- Exercise objective -
Look through the records below for the line with "theorem rot_eq_rot_iff (x". Return that line and each one after it up to and including the line with "reflection-type elements are distinct. [folklore] -/", exactly.

Segment Start: Source data

import Mathlib.GroupTheory.SpecificGroups.Dihedral
import Mathlib.Data.ZMod.Basic
import Mathlib.Tactic
import Literature.Combinatorics.Additive.TripleProductProperty
import Literature.Computability.AlgebraicComplexity.CohnUmansTPP
import HarnessLib

/-!
# ω-census: infinite families of TPP triples of volume `→ 2|G|` in `C_K × D_{2M}` (index-2 abelian subgroup; cyclic for `K = M+2`)

Contributed by the speedrun lane `tpp` (exhaustive TPP-capacity census), seat `sr-tpp-search-g10`, 2026-08-20; source file
`run/shared/lean/speedrun/tpp/sr-tpp-search-g10/conj/FamilyTPP.lean` (sha256 `6208151986fcf665beb4942728dc10234581aa5ad9723edf8a3b5a54516ac8a4`), restated here over the
tree definition `Literature.Combinatorics.Additive.TripleProductProperty` (definitionally the clause of
`Literature.Computability.AlgebraicComplexity.RealizesTPP`).  Cell `pub-omega`, topic `Summits/MatrixMultiplication/OmegaCensus`
(ruling L5-9).  HONEST FRAMING: explicit triples with a structural proof (no search inside the kernel); a census datum — nothing here
bears on `ω` (the volumes stay below `Σ dᵢ³`).  Dihedral convention = Mathlib's (`r i * r j = r (i+j)`, `r i * sr j = sr (j-i)`,
`sr i * r j = sr (i+j)`, `sr i * sr j = r (j-i)`); the statements are FALSE verbatim in the opposite convention.

## The families

For every `h ≥ 1` put `M = 2h+1`, `K = 2h+3` and `G = C_K × D_{2M}` (order `2KM`, containing the cyclic subgroup
`C_K × C_M ≅ C_{KM}` of index 2).  The subsets
  `S = { (−i, r i) : 0 ≤ i ≤ K−2 }`, `T = { (0, r 0), (1, r 1), (1, sr 1), (0, sr 2) }`,
  `U = { (−2j, r (−4−2j)) : j < h } ∪ { (−2i, sr (2i)) : i < h }`
(first coordinate in `ZMod K` written additively, second in `DihedralGroup M`) have sizes `K−1 = 2h+2`, `4`, `M−1 = 2h`
and satisfy the triple product property (tree definition `RealizesTPP`, Cohn–Umans 2003 Def. 2.1).  Hence
`β(G)/|G| ≥ 16h(h+1) / (2(2h+1)(2h+3)) → 2`, refuting the Hedtke–Murthy conjecture `β(G) ≤ 4|G|/3` for groups with a
cyclic subgroup of index 2 (Groups Complex. Cryptol. 4 (2012) Conj. 7.6; S. Murthy, arXiv:2512.16730 Conj. 1.3) by a
margin tending to `2 − 4/3`.  The general statement for `K ≡ 2 (mod M)` (same three sets, sizes `K−1, 4, M−1`) is proved by hand in the lane's
`RESULTS-conj.md` and machine-checked for all odd `M ≤ 39`, `K ≤ 60`; this file kernel-checks the sub-family `K = M + 2`
(section `family`), the variant `K = M` (section `family0`: `C_M × D_{2M}` realizes `⟨M−1, 4, M−1⟩`) and the DIAGONAL FAMILY
(section `diag`: for every odd `M`, `C_M × D_{2M}` realizes `⟨M, 2M−2, 2⟩` with `S` the anti-diagonal subgroup, `T = {(x, r x), (x, sr(−x)) : x ≠ 0}`,
`U = {1, (0, sr 0)}`, volume `4M(M−1) = 2|G| − 4M`; by the lane's exact census this is the TPP capacity of `C_M × D_{2M}` for `M = 3, 5, 7`)
and its `K = 2M` variant (section `diag2`).

References: Cohn–Umans 2003, Def. 2.1 [CohnUmans2003]; Cohn–Kleinberg–Szegedy–Umans 2005, Def. 1.3 [CohnKleinbergSzegedyUmans2005];
Hedtke–Murthy, Groups Complex. Cryptol. 4 (2012), Conj. 7.6 [HedtkeMurthy2012]; S. Murthy, arXiv:2512.16730 (2025), Conj. 1.3.
Tree landing by the cell `pub-omega` (seat pub-omega-group-g3, 2026-08-20, ruling L5-9 (2)): the lane's tree-ready file
`CyclicDihedralIndexTwoFamily.lean` (sha256 `2a4a3dcc6209466f403ed3971201eb1abe22c4b801c33e7ba08f8f438974b09a`) is split into two files of ≤ 400 lines (this one: the
`C_{2h+3} × D_{2(2h+1)}` family; `CyclicDihedralIndexTwoFamilyDiag.lean`: the `C_{2h+1} × D_{2(2h+1)}` family and the two
diagonal families) and a docstring is added to every declaration; statements and proofs are verbatim.
Framing: lottery ticket; floor = certified bounds/negative ranges.
-/

namespace Summit.MatrixMultiplication.OmegaCensus.CyclicDihedralIndexTwoFamily

open Literature.Computability.AlgebraicComplexity Literature.Combinatorics.Additive DihedralGroup

/-- the carrier `C_K × D_{2M}`. -/
abbrev Grp (K M : ℕ) := Multiplicative (ZMod K) × DihedralGroup M

variable {K M : ℕ}

/-- rotation-type element `(x, r y)`. -/
def rot (K M : ℕ) (x y : ℤ) : Grp K M := (Multiplicative.ofAdd (x : ZMod K), r (y : ZMod M))
/-- reflection-type element `(x, sr y)`. -/
def ref (K M : ℕ) (x y : ℤ) : Grp K M := (Multiplicative.ofAdd (x : ZMod K), sr (y : ZMod M))

/-- Product of two rotation-type elements. [folklore] -/
@[simp] theorem rot_mul_rot (x y x' y' : ℤ) : rot K M x y * rot K M x' y' = rot K M (x + x') (y + y') := by
  simp [rot, ← ofAdd_add]
/-- Rotation-type times reflection-type. [folklore] -/
@[simp] theorem rot_mul_ref (x y x' y' : ℤ) : rot K M x y * ref K M x' y' = ref K M (x + x') (y' - y) := by
  simp [rot, ref, ← ofAdd_add]
/-- Reflection-type times rotation-type. [folklore] -/
@[simp] theorem ref_mul_rot (x y x' y' : ℤ) : ref K M x y * rot K M x' y' = ref K M (x + x') (y + y') := by
  simp [rot, ref, ← ofAdd_add]
/-- Product of two reflection-type elements is rotation-type. [folklore] -/
@[simp] theorem ref_mul_ref (x y x' y' : ℤ) : ref K M x y * ref K M x' y' = rot K M (x + x') (y' - y) := by
  simp [rot, ref, ← ofAdd_add]
/-- Inverse of a rotation-type element. [folklore] -/
@[simp] theorem rot_inv (x y : ℤ) : (rot K M x y)⁻¹ = rot K M (-x) (-y) := by
  simp [rot, ← ofAdd_neg]
/-- A reflection-type element is an involution up to the first coordinate's sign. [folklore] -/
@[simp] theorem ref_inv (x y : ℤ) : (ref K M x y)⁻¹ = ref K M (-x) y := by
  simp [ref, ← ofAdd_neg]

/-- Equality of rotation-type elements in terms of divisibility of coordinate differences. [folklore] -/
@[simp] theorem rot_eq_rot_iff (x y x' y' : ℤ) :
    rot K M x y = rot K M x' y' ↔ (K : ℤ) ∣ x' - x ∧ (M : ℤ) ∣ y' - y := by
  simp [rot, Prod.ext_iff, ZMod.intCast_eq_intCast_iff_dvd_sub]
/-- Equality of reflection-type elements in terms of divisibility of coordinate differences. [folklore] -/
@[simp] theorem ref_eq_ref_iff (x y x' y' : ℤ) :
    ref K M x y = ref K M x' y' ↔ (K : ℤ) ∣ x' - x ∧ (M : ℤ) ∣ y' - y := by
  simp [ref, Prod.ext_iff, ZMod.intCast_eq_intCast_iff_dvd_sub]
/-- Rotation-type and reflection-type elements are distinct. [folklore] -/
@[simp] theorem rot_ne_ref (x y x' y' : ℤ) : rot K M x y = ref K M x' y' ↔ False := by
  simp [rot, ref, Prod.ext_iff]
/-- Reflection-type and rotation-type elements are distinct. [folklore] -/
@[simp] theorem ref_ne_rot (x y x' y' : ℤ) : ref K M x y = rot K M x' y' ↔ False := by
  simp [rot, ref, Prod.ext_iff]
/-- The identity is `rot 0 0`. [folklore] -/
theorem one_eq_rot : (1 : Grp K M) = rot K M 0 0 := by
  simp [rot, Prod.ext_iff]
/-- A rotation-type element is the identity iff both coordinates vanish modulo `K`, `M`. [folklore] -/
@[simp] theorem rot_eq_one_iff (x y : ℤ) : rot K M x y = 1 ↔ (K : ℤ) ∣ x ∧ (M : ℤ) ∣ y := by
  rw [one_eq_rot, rot_eq_rot_iff]; simp [dvd_neg]
/-- No reflection-type element is the identity. [folklore] -/
@[simp] theorem ref_ne_one (x y : ℤ) : ref K M x y = 1 ↔ False := by
  rw [one_eq_rot, ref_ne_rot]

/-- small-quotient windows: a multiple of `n` in `(−2n, 2n)` is `0` or `±n`, etc. -/
theorem dvd_window2 {n x : ℤ} (hn : 0 < n) (h : n ∣ x) (h1 : -(2 * n) < x) (h2 : x < 2 * n) :
    x = 0 ∨ x = n ∨ x = -n := by
  obtain ⟨q, rfl⟩ := h
  have hq1 : -2 < q := by
    by_contra hc; push Not at hc; nlinarith
  have hq2 : q < 2 := by
    by_contra hc; push Not at hc; nlinarith
  interval_cases q <;> omega

/-- A multiple of `n` strictly between `-4n` and `4n` is one of `0, ±n, ±2n, ±3n`. [folklore] -/
theorem dvd_window4 {n x : ℤ} (hn : 0 < n) (h : n ∣ x) (h1 : -(4 * n) < x) (h2 : x < 4 * n) :
    x = 0 ∨ x = n ∨ x = -n ∨ x = 2 * n ∨ x = -(2 * n) ∨ x = 3 * n ∨ x = -(3 * n) := by
  obtain ⟨q, rfl⟩ := h
  have hq1 : -4 < q := by
    by_contra hc; push Not at hc; nlinarith
  have hq2 : q < 4 := by
    by_contra hc; push Not at hc; nlinarith
  interval_cases q <;> omega


/-- A multiple of `n` strictly between `-6n` and `6n` is one of `0, ±n, …, ±5n`. [folklore] -/
theorem dvd_window6 {n x : ℤ} (hn : 0 < n) (h : n ∣ x) (h1 : -(6 * n) < x) (h2 : x < 6 * n) :
    x = 0 ∨ x = n ∨ x = -n ∨ x = 2 * n ∨ x = -(2 * n) ∨ x = 3 * n ∨ x = -(3 * n) ∨
      x = 4 * n ∨ x = -(4 * n) ∨ x = 5 * n ∨ x = -(5 * n) := by
  obtain ⟨q, rfl⟩ := h
  have hq1 : -6 < q := by
    by_contra hc; push Not at hc; nlinarith
  have hq2 : q < 6 := by
    by_contra hc; push Not at hc; nlinarith
  interval_cases q <;> omega

section family
variable (h : ℕ)

/-- `S = { (−i, r i) : i < 2h+2 }` in `C_{2h+3} × D_{2(2h+1)}`. -/
def S : Finset (Grp (2 * h + 3) (2 * h + 1)) :=
  (Finset.range (2 * h + 2)).image fun i : ℕ => rot (2 * h + 3) (2 * h + 1) (-(i : ℤ)) (i : ℤ)
/-- `T = { 1, (1, r 1), (1, sr 1), (0, sr 2) }`. -/
def T : Finset (Grp (2 * h + 3) (2 * h + 1)) :=
  {rot (2 * h + 3) (2 * h + 1) 0 0, rot (2 * h + 3) (2 * h + 1) 1 1, ref (2 * h + 3) (2 * h + 1) 1 1,
    ref (2 * h + 3) (2 * h + 1) 0 2}
/-- `U = { (−2j, r (−4−2j)) : j < h } ∪ { (−2i, sr (2i)) : i < h }`. -/
def U : Finset (Grp (2 * h + 3) (2 * h + 1)) :=
  ((Finset.range h).image fun j : ℕ => rot (2 * h + 3) (2 * h + 1) (-(2 * j : ℤ)) (-(4 + 2 * j : ℤ))) ∪
  ((Finset.range h).image fun i : ℕ => ref (2 * h + 3) (2 * h + 1) (-(2 * i : ℤ)) (2 * i : ℤ))

/-- `|S h| = 2h + 2`. [folklore] -/
theorem card_S : (S h).card = 2 * h + 2 := by
  rw [S, Finset.card_image_of_injOn, Finset.card_range]
  intro i hi i' hi' he
  simp only [Finset.coe_range, Set.mem_Iio] at hi hi'
  have he' := (rot_eq_rot_iff _ _ _ _).mp he
  obtain ⟨hA, -⟩ := he'
  have hK : (0 : ℤ) < ((2 * h + 3 : ℕ) : ℤ) := by positivity
  rcases dvd_window2 hK hA (by push_cast; omega) (by push_cast; omega) with hA | hA | hA <;>
    (push_cast at hA; omega)

/-- `|T h| = 4` (for `h ≥ 1`). [folklore] -/
theorem card_T (hh : 1 ≤ h) : (T h).card = 4 := by
  have h1 : ¬ (2 * (h : ℤ) + 3 ∣ 1) := by
    intro hd; have := Int.le_of_dvd one_pos hd; omega
  have d1 : rot (2 * h + 3) (2 * h + 1) 0 0 ≠ rot (2 * h + 3) (2 * h + 1) 1 1 := by
    rw [Ne, rot_eq_rot_iff]; push_cast; simp [h1]
  have d2 : rot (2 * h + 3) (2 * h + 1) 0 0 ≠ ref (2 * h + 3) (2 * h + 1) 1 1 := by simp
  have d3 : rot (2 * h + 3) (2 * h + 1) 0 0 ≠ ref (2 * h + 3) (2 * h + 1) 0 2 := by simp
  have d4 : rot (2 * h + 3) (2 * h + 1) 1 1 ≠ ref (2 * h + 3) (2 * h + 1) 1 1 := by simp
  have d5 : rot (2 * h + 3) (2 * h + 1) 1 1 ≠ ref (2 * h + 3) (2 * h + 1) 0 2 := by simp
  have d6 : ref (2 * h + 3) (2 * h + 1) 1 1 ≠ ref (2 * h + 3) (2 * h + 1) 0 2 := by
    rw [Ne, ref_eq_ref_iff]; push_cast; simp [h1]
  simp only [T]
  rw [Finset.card_insert_of_notMem (by simp only [Finset.mem_insert, Finset.mem_singleton]; push Not; exact ⟨d1, d2, d3⟩),
    Finset.card_insert_of_notMem (by simp only [Finset.mem_insert, Finset.mem_singleton]; push Not; exact ⟨d4, d5⟩),
    Finset.card_pair d6]

/-- `|U h| = 2h`. [folklore] -/
theorem card_U : (U h).card = 2 * h := by
  have hK : (0 : ℤ) < ((2 * h + 3 : ℕ) : ℤ) := by positivity
  rw [U, Finset.card_union_of_disjoint, Finset.card_image_of_injOn, Finset.card_image_of_injOn, Finset.card_range]
  · omega
  · intro i hi i' hi' he
    simp only [Finset.coe_range, Set.mem_Iio] at hi hi'
    obtain ⟨hA, -⟩ := (ref_eq_ref_iff _ _ _ _).mp he
    rcases dvd_window2 hK hA (by push_cast; omega) (by push_cast; omega) with hA | hA | hA <;>
      (push_cast at hA; omega)
  · intro i hi i' hi' he
    simp only [Finset.coe_range, Set.mem_Iio] at hi hi'
    obtain ⟨hA, -⟩ := (rot_eq_rot_iff _ _ _ _).mp he
    rcases dvd_window2 hK hA (by push_cast; omega) (by push_cast; omega) with hA | hA | hA <;>
      (push_cast at hA; omega)
  · rw [Finset.disjoint_left]
    intro x hx hx'
    simp only [Finset.mem_image, Finset.mem_range] at hx hx'
    obtain ⟨j, -, rfl⟩ := hx
    obtain ⟨i, -, hc⟩ := hx'
    simp at hc

set_option maxHeartbeats 0 in
/-- **The family triple `(S h, T h, U h)` has the triple product property** in `C_{2h+3} × D_{2(2h+1)}` (`h ≥ 1`). [folklore] -/
theorem tpp (hh : 1 ≤ h) :
    ∀ s ∈ S h, ∀ s' ∈ S h, ∀ t ∈ T h, ∀ t' ∈ T h, ∀ u ∈ U h, ∀ u' ∈ U h,
      s * s'⁻¹ * (t * t'⁻¹) * (u * u'⁻¹) = 1 → s = s' ∧ t = t' ∧ u = u' := by
  have hK : (0 : ℤ) < ((2 * h + 3 : ℕ) : ℤ) := by positivity
  have hM : (0 : ℤ) < ((2 * h + 1 : ℕ) : ℤ) := by positivity
  intro s hs s' hs' t ht t' ht' u hu u' hu' he
  simp only [S, T, U, Finset.mem_image, Finset.mem_range, Finset.mem_union, Finset.mem_insert,
    Finset.mem_singleton] at hs hs' ht ht' hu hu'
  obtain ⟨i, hi, rfl⟩ := hs
  obtain ⟨i', hi', rfl⟩ := hs'
  rcases ht with rfl | rfl | rfl | rfl <;> rcases ht' with rfl | rfl | rfl | rfl <;>
  rcases hu with ⟨j, hj, rfl⟩ | ⟨j, hj, rfl⟩ <;> rcases hu' with ⟨j', hj', rfl⟩ | ⟨j', hj', rfl⟩ <;>
  simp only [rot_mul_rot, rot_mul_ref, ref_mul_rot, ref_mul_ref, rot_inv, ref_inv, rot_eq_one_iff,
    ref_ne_one] at he
  all_goals (
    obtain ⟨hA, hB⟩ := he
    rcases dvd_window2 hK hA (by omega) (by omega) with hA | hA | hA <;>
    rcases dvd_window6 hM hB (by omega) (by omega) with hB | hB | hB | hB | hB | hB | hB | hB | hB | hB | hB <;>
    first
      | (exfalso; omega)
      | (obtain rfl : i = i' := by omega
         obtain rfl : j = j' := by omega
         exact ⟨rfl, rfl, rfl⟩))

Segment End: Source data

- Result for this exercise -
@[simp] theorem rot_eq_rot_iff (x y x' y' : ℤ) :
    rot K M x y = rot K M x' y' ↔ (K : ℤ) ∣ x' - x ∧ (M : ℤ) ∣ y' - y := by
  simp [rot, Prod.ext_iff, ZMod.intCast_eq_intCast_iff_dvd_sub]
/-- Equality of reflection-type elements in terms of divisibility of coordinate differences. [folklore] -/
@[simp] theorem ref_eq_ref_iff (x y x' y' : ℤ) :
    ref K M x y = ref K M x' y' ↔ (K : ℤ) ∣ x' - x ∧ (M : ℤ) ∣ y' - y := by
  simp [ref, Prod.ext_iff, ZMod.intCast_eq_intCast_iff_dvd_sub]
/-- Rotation-type and reflection-type elements are distinct. [folklore] -/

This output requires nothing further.